Movie Review: Children of Men


If I’ve seen a bleaker, more depressing film than Children of Men (2006) I can’t remember it. The basic concept of this film is that 20 years in the future, women are infertile and the world has gone to hell-in-a-handbasket (whether the infertility and the worldwide anarchy are cause and effect remains unclear). Only Britain remains stable, and then only barely so under the control of a police state. People from the rest of the world attempt to emigrate to Britain but are rounded up, tortured and killed by the ever-present military police.

At the center of this story is Theo (Clive Owen) a government bureaucrat who seems to lead a somewhat normal life in London surviving a terrorist attack and wondering about the sensationalized mourning of the death of the world’s youngest person, an 18-year old Brazilian. He escapes to smoke cannabis at the hidden country home of his friend Jasper who is kind of a cyber-hippie (and wonderfully portrayed by Michael Caine so much that I didn’t even recognize him). The scenes with Jasper are about the only cheerful thing in this movie.

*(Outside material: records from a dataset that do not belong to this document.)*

import Mathlib.FieldTheory.AlgebraicClosure
import Mathlib.RingTheory.Algebraic.Cardinality
import Mathlib.SetTheory.Cardinal.Subfield
import Literature.Computability.AlgebraicComplexity.MS2001StableObstructionMultiplicityComplex
import Literature.Computability.AlgebraicComplexity.PolystableBaseChange
import Literature.Computability.AlgebraicComplexity.FixedFormsBaseChange
import Literature.FieldTheory.AlgClosed.EmbeddingIntoComplex
import HarnessLib

/-!
# GCT I, Thm. 5.1 (multiplicity form) over EVERY algebraically closed field of characteristic `0`
# — discharge of `MS2001_thm_5_1` by the algebraic Lefschetz principle

Mulmuley–Sohoni, *Geometric complexity theory I*, SIAM J. Comput. 31 (2001), Thm. 5.1 («More
generally, `W` is an obstruction for `(f, g)` if the multiplicity of the trivial `H`-representation
within `W` exceeds that of the trivial `Q`-representation»; AV p. 20, all.txt L1365–1390), typed
in the tree as the fact `MS2001_thm_5_1` (`MS2001ClassVarieties.lean` L407): over every
algebraically closed field `F` of characteristic `0`, for forms `f, g` of degree `m` with `f`
polystable, `∃ r, dim (Sym^r)^{Q} < dim (Sym^r)^{H}` (`Q`, `H` the `SL`-stabilisers of `g`, `f`)
implies `f ∉ Δ[g] = \overline{GL·g}`. The case `F = ℂ` is the tree theorem
`MS2001_thm_5_1_complex` (t02 g8, p513201; Kempf–Ness / Euclidean cone reduction / Reynolds over
`ℂ`). THIS FILE proves **`MS2001_thm_5_1_holds : MS2001_thm_5_1`** (THEOREMS ONLY, no new facts)
by base change, not by re-proving the invariant theory over `F`:

1. DESCENT `F → k`: the finitely many coefficients of `f, g` lie in the relative algebraic closure
   `k` inside `F` of the subfield they generate — a COUNTABLE algebraically closed field of
   characteristic `0` (`Subfield.cardinalMk_closure_le_max`, `Algebra.IsAlgebraic.cardinalMk_le_max`,
   `algebraicClosure.isAlgClosure`); polystability descends (`IsPolystable.of_map`), orbit-closure
   membership descends (`mem_orbitClosure_of_map_mem`, `k` infinite), and the dimensions of the
   fixed-form spaces are unchanged (`finrank_fixedForms_map`).
2. ASCENT `k → ℂ` along an embedding `k →+* ℂ` (tree:
   `Literature.FieldTheory.AlgClosed.nonempty_ringHom_complex_of_cardinalMk_le_continuum`, Steinitz):
   polystability ascends (`IsPolystable.map`, the generic-point argument), orbit-closure membership
   ascends (`map_mem_orbitClosure_map`), dimensions unchanged (`finrank_fixedForms_map`).
3. `MS2001_thm_5_1_complex` yields the contradiction.

Honest framing: this is Lefschetz-principle bookkeeping around a 2001 theorem at a known
separation; the invariant-theoretic content is the `ℂ` proof already in the tree. MS state the
theorem over an algebraically closed field of characteristic `0`; typed faithfully; now PROVED as
typed. Nothing here bears on VP versus VNP.

## References

* K. D. Mulmuley, M. Sohoni, *Geometric complexity theory I: an approach to the P vs. NP and
  related problems*, SIAM J. Comput. 31 (2001) 496–526, Thm. 5.1 (AV p. 20).
  [MulmuleySohoniSIAM2001]
* J. S. Milne, *Algebraic Groups*, CUP (2017), §1 (base change; Prop. 1.11, Cor. 1.17, A.48).
  [Milne2017AlgebraicGroups]
* E. Steinitz, *Algebraische Theorie der Körper*, J. reine angew. Math. 137 (1910) §§22–24 (the
  embedding into `ℂ`; tree file `Literature/FieldTheory/AlgClosed/EmbeddingIntoComplex.lean`).

## Provenance

Cell `val-lit`, seat `val-lit-x3` generation 5 (programme #10 «GCT I Thm 5.1 over every alg.
closed field of char 0 by algebraic base change», lead-bip RULING 2026-08-27 11:03Z; registry
claim `MS2001_thm_5_1`).
-/

noncomputable section

open MvPolynomial Cardinal

namespace Literature.Computability.AlgebraicComplexity

/-! ### § 1 Descending the coefficients to a countable algebraically closed subfield -/

section Subfield

variable {F : Type} [Field F]

/-- A polynomial all of whose coefficients lie in the range of `algebraMap k F` is the base change
of a polynomial over `k`. [cite: Milne2017AlgebraicGroups, §1.e (extension of scalars)] -/
theorem exists_map_eq_of_forall_coeff_mem_range {k : Type} [Field k] [Algebra k F] {σ : Type}
    (f : MvPolynomial σ F) (h : ∀ d ∈ f.support, coeff d f ∈ Set.range (algebraMap k F)) :
    ∃ f₀ : MvPolynomial σ k, map (algebraMap k F) f₀ = f := by
  classical
  choose c hc using fun d : f.support => h d.1 d.2
  refine ⟨∑ d : f.support, monomial (d : σ →₀ ℕ) (c d), ?_⟩
  rw [map_sum]
  simp only [map_monomial, hc]
  conv_rhs => rw [f.as_sum, ← Finset.sum_coe_sort]

/-- **The coefficients of finitely many polynomials over an algebraically closed field `F` of
characteristic `0` lie in an algebraically closed subfield of cardinality `≤ 𝔠`** — the relative
algebraic closure in `F` of the subfield generated by the (finitely many) coefficients; it embeds
into `ℂ` (Steinitz). This is the set-up of the algebraic Lefschetz principle (Milne §1;
tree `EmbeddingIntoComplex`). [cite: Milne2017AlgebraicGroups, §1.e (extension of scalars)] -/
theorem exists_algClosed_subfield_pair [IsAlgClosed F] [CharZero F] {σ : Type}
    (f g : MvPolynomial σ F) :
    ∃ (k : Type) (_ : Field k) (_ : Algebra k F) (_ : IsAlgClosed k) (_ : CharZero k),
      Nonempty (k →+* ℂ) ∧ (∃ f₀ : MvPolynomial σ k, map (algebraMap k F) f₀ = f) ∧
        ∃ g₀ : MvPolynomial σ k, map (algebraMap k F) g₀ = g := by
  classical
  -- the subfield generated by the coefficients and its algebraic closure inside `F`
  let S : Finset F := f.support.image (fun d => coeff d f) ∪ g.support.image (fun d => coeff d g)
  let E : Subfield F := Subfield.closure (S : Set F)
  let k : IntermediateField E F := algebraicClosure E F
  haveI hk : IsAlgClosed k := IsAlgClosure.isAlgClosed E
  haveI : CharZero k := (algebraMap k F).charZero
  -- cardinality: `#k ≤ max #E ℵ₀ ≤ ℵ₀ ≤ 𝔠`
  have hE : #E ≤ ℵ₀ := by
    refine (Subfield.cardinalMk_closure_le_max (S : Set F)).trans (max_le ?_ le_rfl)
    exact (Cardinal.lt_aleph0_of_finite _).le
  have hkcard : #k ≤ 𝔠 := by
    refine ((Algebra.IsAlgebraic.cardinalMk_le_max E k).trans ?_).trans Cardinal.aleph0_le_continuum
    exact max_le hE le_rfl
  have hemb : Nonempty (k →+* ℂ) :=
    Literature.FieldTheory.AlgClosed.nonempty_ringHom_complex_of_cardinalMk_le_continuum k hkcard
  -- every coefficient lies in `k`
  have hmem : ∀ x ∈ (S : Set F), x ∈ Set.range (algebraMap k F) := by
    intro x hx
    have hxE : x ∈ E := Subfield.subset_closure hx
    refine ⟨⟨x, ?_⟩, rfl⟩
    have : x = algebraMap E F ⟨x, hxE⟩ := rfl
    rw [this]
    exact IntermediateField.algebraMap_mem k _
  refine ⟨k, inferInstance, inferInstance, hk, inferInstance, hemb,
    exists_map_eq_of_forall_coeff_mem_range f fun d hd => hmem _ ?_,
    exists_map_eq_of_forall_coeff_mem_range g fun d hd => hmem _ ?_⟩
  · exact Finset.mem_coe.mpr (Finset.mem_union_left _ (Finset.mem_image_of_mem _ hd))
  · exact Finset.mem_coe.mpr (Finset.mem_union_right _ (Finset.mem_image_of_mem _ hd))

end Subfield

/-! ### § 2 The discharge -/

/-- **GCT I, Thm. 5.1 (multiplicity form) holds over every algebraically closed field of
characteristic `0`** — the tree's fact `MS2001_thm_5_1`, DISCHARGED: «`W` is an obstruction for
`(f, g)` if the multiplicity of the trivial `H`-representation within `W` exceeds that of the trivial
`Q`-representation» (`W = Sym^r`; `f` polystable; conclusion `f ∉ Δ[g]`). Proof by the algebraic
Lefschetz principle: descend `f, g` to a countable algebraically closed subfield `k ⊆ F`
(polystability, orbit-closure membership and the fixed-form dimensions are unchanged —
`IsPolystable.of_map`, `mem_orbitClosure_of_map_mem`, `finrank_fixedForms_map`), embed `k ↪ ℂ`
(Steinitz) and ascend (`IsPolystable.map`, `map_mem_orbitClosure_map`, `finrank_fixedForms_map`),
then apply the `ℂ` theorem `MS2001_thm_5_1_complex`.
[cite: MulmuleySohoniSIAM2001, Thm. 5.1 (AV p.20, all.txt L1365–1390; journal Thm. 5.1)] -/
theorem MS2001_thm_5_1_holds : MS2001_thm_5_1 := by
  intro F _ _ _ σ _ _ f g m hf hg hst hr hmem
  classical
  obtain ⟨r, hr⟩ := hr
  obtain ⟨k, _, _, _, _, ⟨ψ⟩, ⟨f₀, hf₀⟩, ⟨g₀, hg₀⟩⟩ := exists_algClosed_subfield_pair f g
  -- (1) descent `F → k`
  have hst₀ : IsPolystable f₀ := IsPolystable.of_map (K := F) (by rw [hf₀]; exact hst)
  have hmem₀ : f₀ ∈ orbitClosure g₀ :=
    mem_orbitClosure_of_map_mem (K := F) (by rw [hf₀, hg₀]; exact hmem)
  have hr₀ : Module.finrank k (fixedForms (slSubgroup σ k) g₀ r) <
      Module.finrank k (fixedForms (slSubgroup σ k) f₀ r) := by
    rw [← finrank_fixedForms_map (K := F) g₀ r, ← finrank_fixedForms_map (K := F) f₀ r, hf₀, hg₀]
    exact hr
  have hf₀hom : f₀.IsHomogeneous m :=
    MvPolynomial.IsHomogeneous.of_map (algebraMap k F).injective (by rw [hf₀]; exact hf)
  have hg₀hom : g₀.IsHomogeneous m :=
    MvPolynomial.IsHomogeneous.of_map (algebraMap k F).injective (by rw [hg₀]; exact hg)
  -- (2) ascent `k → ℂ` along `ψ`
  letI : Algebra k ℂ := ψ.toAlgebra
  have hst₁ : IsPolystable (map (algebraMap k ℂ) f₀) := hst₀.map
  have hmem₁ : map (algebraMap k ℂ) f₀ ∈ orbitClosure (map (algebraMap k ℂ) g₀) :=
    map_mem_orbitClosure_map hmem₀
  have hr₁ : Module.finrank ℂ (fixedForms (slSubgroup σ ℂ) (map (algebraMap k ℂ) g₀) r) <
      Module.finrank ℂ (fixedForms (slSubgroup σ ℂ) (map (algebraMap k ℂ) f₀) r) := by
    rw [finrank_fixedForms_map, finrank_fixedForms_map]
    exact hr₀
  -- (3) the `ℂ` theorem
  exact MS2001_thm_5_1_complex σ _ _ m (hf₀hom.map _) (hg₀hom.map _) hst₁ ⟨r, hr₁⟩ hmem₁

end Literature.Computability.AlgebraicComplexity

end
import Mathlib
import Literature.AlgebraicGeometry.Resolution.FormalCoordinateChange
import Literature.AlgebraicGeometry.Resolution.FormalInverseFunction

/-!
# `WeightedInvariant.LocalWeightedDrop`, line `vertex-descent-weight-residues`: the unit root

Route `ResolutionOfSingularities/WeightedInvariant`, crux `LocalWeightedDrop`
(stmt-ResolutionOfSingularities-8899), stub `stub_unitRoot` of the lead's skeleton
`work/LocalWeightedDrop.lean`, PROVED here (statement verbatim from the ledger registration).

**Statement (UNIT ROOT).** Let `k` be a field, `m : ℕ` with `(m : k) ≠ 0` and `c : k` with `c ≠ 0`.
Then the `1`-unit `1 + c⁻¹ · X_j` of `k[[X₀, …, Xₙ]]` has an `m`-th root `r` with constant term `1`
which involves only the variable `X_j` (every monomial `e` in the support of `r` has `e l = 0` for
all `l ≠ j`).  This is the torus reparametrisation `t = (1 + yᵢ/cᵢ)^{1/wᵢ}` at a TAME exceptional
point (`cᵢ ≠ 0`, `p ∤ wᵢ`) of the local weighted resolution game (consumed by `stub_tameSliceKappa`).

**Proof.** Work first in ONE variable `Y` (`MvPowerSeries (Fin 1) k`).  The substitution
`θ(Y) = c · ((1 + Y)^m - 1)` has zero constant term and linear part the `1 × 1` matrix `(c · m)`,
a unit since `c ≠ 0` and `(m : k) ≠ 0` (the linear coefficient of `(1 + Y)^m` is `m`,
`coeff_single_one_add_X_pow`, by induction on `m`).  The FORMAL INVERSE FUNCTION THEOREM
(`FormalCoordChange.exists_comp_inverse`, in the tree) gives `ψ` with zero constant term and
`θ(ψ) = Y`, i.e. `c · ((1 + ψ)^m - 1) = Y`, so `ρ := 1 + ψ` satisfies `ρ^m = 1 + c⁻¹ Y` and has
constant term `1`.  Finally substitute `Y ↦ X_j` (`MvPowerSeries.subst`, a ring map fixing
constants): `r := ρ(X_j)` has `r^m = 1 + c⁻¹ X_j`, constant term `1`, and by the coefficient formula
`MvPowerSeries.coeff_subst` every coefficient of `r` is a combination of coefficients of powers
`X_j^t`, which vanish off the exponents `single j t`.
-/

set_option linter.dupNamespace false -- mandated namespace of this single-conjunct summit

namespace Summit.ResolutionOfSingularities.ResolutionOfSingularities.Theorems

open Literature.AlgebraicGeometry.Resolution

/-- The linear coefficient of `(1 + X s)^m` is `m`. -/
private theorem coeff_single_one_add_X_pow {σ : Type*} (k : Type*) [Field k] (s : σ) (m : ℕ) :
    MvPowerSeries.coeff (Finsupp.single s 1) ((1 + MvPowerSeries.X s : MvPowerSeries σ k) ^ m) = m := by
  classical
  induction m with
  | zero => simp [MvPowerSeries.coeff_one]
  | succ m ih =>
    have hX : MvPowerSeries.coeff (Finsupp.single s 1)
        ((1 + MvPowerSeries.X s : MvPowerSeries σ k) ^ m * MvPowerSeries.X s) = 1 := by
      have h := MvPowerSeries.coeff_add_mul_monomial (0 : σ →₀ ℕ) (Finsupp.single s 1)
        ((1 + MvPowerSeries.X s : MvPowerSeries σ k) ^ m) (1 : k)
      rw [zero_add, mul_one, MvPowerSeries.coeff_zero_eq_constantCoeff_apply, map_pow, map_add,
        MvPowerSeries.constantCoeff_one, MvPowerSeries.constantCoeff_X, add_zero, one_pow] at h
      exact h
    rw [pow_succ, mul_add, mul_one, map_add, ih, hX, Nat.cast_succ]

/-- UNIT ROOT: over a field `k` with `(m : k) ≠ 0`, for `c ≠ 0` the `1`-unit `1 + c⁻¹ · X_j` of
`k[[X₀, …, Xₙ]]` has an `m`-th root with constant term `1` involving only the variable `X_j`. -/
theorem stub_unitRoot : ∀ (k : Type) [Field k] (n : ℕ) (j : Fin (n + 1)) (m : ℕ), (m : k) ≠ 0 → ∀ (c : k), c ≠ 0 →
    ∃ r : MvPowerSeries (Fin (n + 1)) k, MvPowerSeries.constantCoeff r = 1 ∧
      r ^ m = 1 + MvPowerSeries.C c⁻¹ * MvPowerSeries.X j ∧
      ∀ e : Fin (n + 1) →₀ ℕ, MvPowerSeries.coeff e r ≠ 0 → ∀ l, l ≠ j → e l = 0 := by
  intro k _ n j m hm c hc
  classical
  -- Step 1: the `m`-th root `1 + φ` of `1 + c⁻¹ Y` in one variable, by the formal inverse function theorem.
  obtain ⟨φ, hφ0, hφm⟩ : ∃ φ : MvPowerSeries (Fin 1) k, MvPowerSeries.constantCoeff φ = 0 ∧
      (1 + φ) ^ m = 1 + MvPowerSeries.C c⁻¹ * MvPowerSeries.X 0 := by
    let θ : Fin 1 → MvPowerSeries (Fin 1) k := fun _ =>
      MvPowerSeries.C c * ((1 + MvPowerSeries.X 0) ^ m - 1)
    have h0 : ∀ i, MvPowerSeries.constantCoeff (θ i) = 0 := by
      intro i
      simp [θ]
    have hdet : IsUnit (FormalCoordChange.linMat θ).det := by
      rw [Matrix.det_fin_one]
      simp only [FormalCoordChange.linMat, Matrix.of_apply, θ]
      rw [MvPowerSeries.coeff_C_mul, map_sub, coeff_single_one_add_X_pow, MvPowerSeries.coeff_one,
        if_neg (Finsupp.single_ne_zero.mpr one_ne_zero), sub_zero]
      exact isUnit_iff_ne_zero.mpr (mul_ne_zero hc hm)
    obtain ⟨ψ, hψ0, hψθ, -⟩ := FormalCoordChange.exists_comp_inverse h0 hdet
    have hψs : MvPowerSeries.HasSubst ψ := MvPowerSeries.hasSubst_of_constantCoeff_zero hψ0
    refine ⟨ψ 0, hψ0 0, ?_⟩
    have key := hψθ 0
    simp only [θ] at key
    rw [← MvPowerSeries.coe_substAlgHom hψs] at key
    simp only [map_mul, map_sub, map_pow, map_add, map_one, MvPowerSeries.coe_substAlgHom,
      MvPowerSeries.subst_C, MvPowerSeries.subst_X hψs] at key
    have key' : (1 + ψ 0) ^ m - 1 = MvPowerSeries.C c⁻¹ * MvPowerSeries.X 0 := by
      rw [← key, ← mul_assoc, ← map_mul, inv_mul_cancel₀ hc, map_one, one_mul]
    rw [← key']
    ring
  -- Step 2: push forward along `Y ↦ X j`.
  have ha : MvPowerSeries.HasSubst (fun _ : Fin 1 => (MvPowerSeries.X j : MvPowerSeries (Fin (n + 1)) k)) :=
    MvPowerSeries.hasSubst_of_constantCoeff_zero fun _ => MvPowerSeries.constantCoeff_X j
  refine ⟨MvPowerSeries.subst (fun _ : Fin 1 => (MvPowerSeries.X j : MvPowerSeries (Fin (n + 1)) k)) (1 + φ),
    ?_, ?_, ?_⟩
  · rw [← MvPowerSeries.coe_substAlgHom ha, map_add, map_one, map_add, map_one,
      MvPowerSeries.coe_substAlgHom,
      MvPowerSeries.constantCoeff_subst_eq_zero ha (fun _ => MvPowerSeries.constantCoeff_X j) hφ0, add_zero]
  · rw [← MvPowerSeries.subst_pow ha, hφm, ← MvPowerSeries.coe_substAlgHom ha, map_add, map_one, map_mul,
      MvPowerSeries.coe_substAlgHom, MvPowerSeries.subst_C, MvPowerSeries.subst_X ha]
  · intro e he l hl
    by_contra hel
    apply he
    rw [MvPowerSeries.coeff_subst ha]
    apply finsum_eq_zero_of_forall_eq_zero
    intro d
    have hprod : (d.prod fun (s : Fin 1) (t : ℕ) => (MvPowerSeries.X j : MvPowerSeries (Fin (n + 1)) k) ^ t) =
        MvPowerSeries.X j ^ (∑ s ∈ d.support, d s) :=
      Finset.prod_pow_eq_pow_sum _ _ _
    rw [hprod, MvPowerSeries.coeff_X_pow, if_neg, smul_zero]
    intro hed
    apply hel
    rw [hed, Finsupp.single_apply, if_neg (Ne.symm hl)]

end Summit.ResolutionOfSingularities.ResolutionOfSingularities.Theorems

Soon Theo is drawn into a plot by his ex-wife (Julianne Moore) to help a refugee girl from Africa named Kee (Claire-Hope Ashitey). Miraculously, Kee is pregnant and as the first woman to be pregnant in two decades she becomes something of a political football. Over the course of the film, Theo becomes protector for Kee and her baby as they try to find there way to safety amongst unspeakable violence. Much of the film from this point on consists of long, documentary-style takes of running gun battles where it is hard to tell who is fighting with whom or even what they hope to accomplish (and I assume this is deliberate by the filmmakers). At one point, blood even splatters on the camera lens.

This was a hard movie to watch, especially being a new parent of a tiny baby, but it is a thoughtful and well-made film. It even has some glimmers of hope that there may be a future for humanity even as the world goes to hell.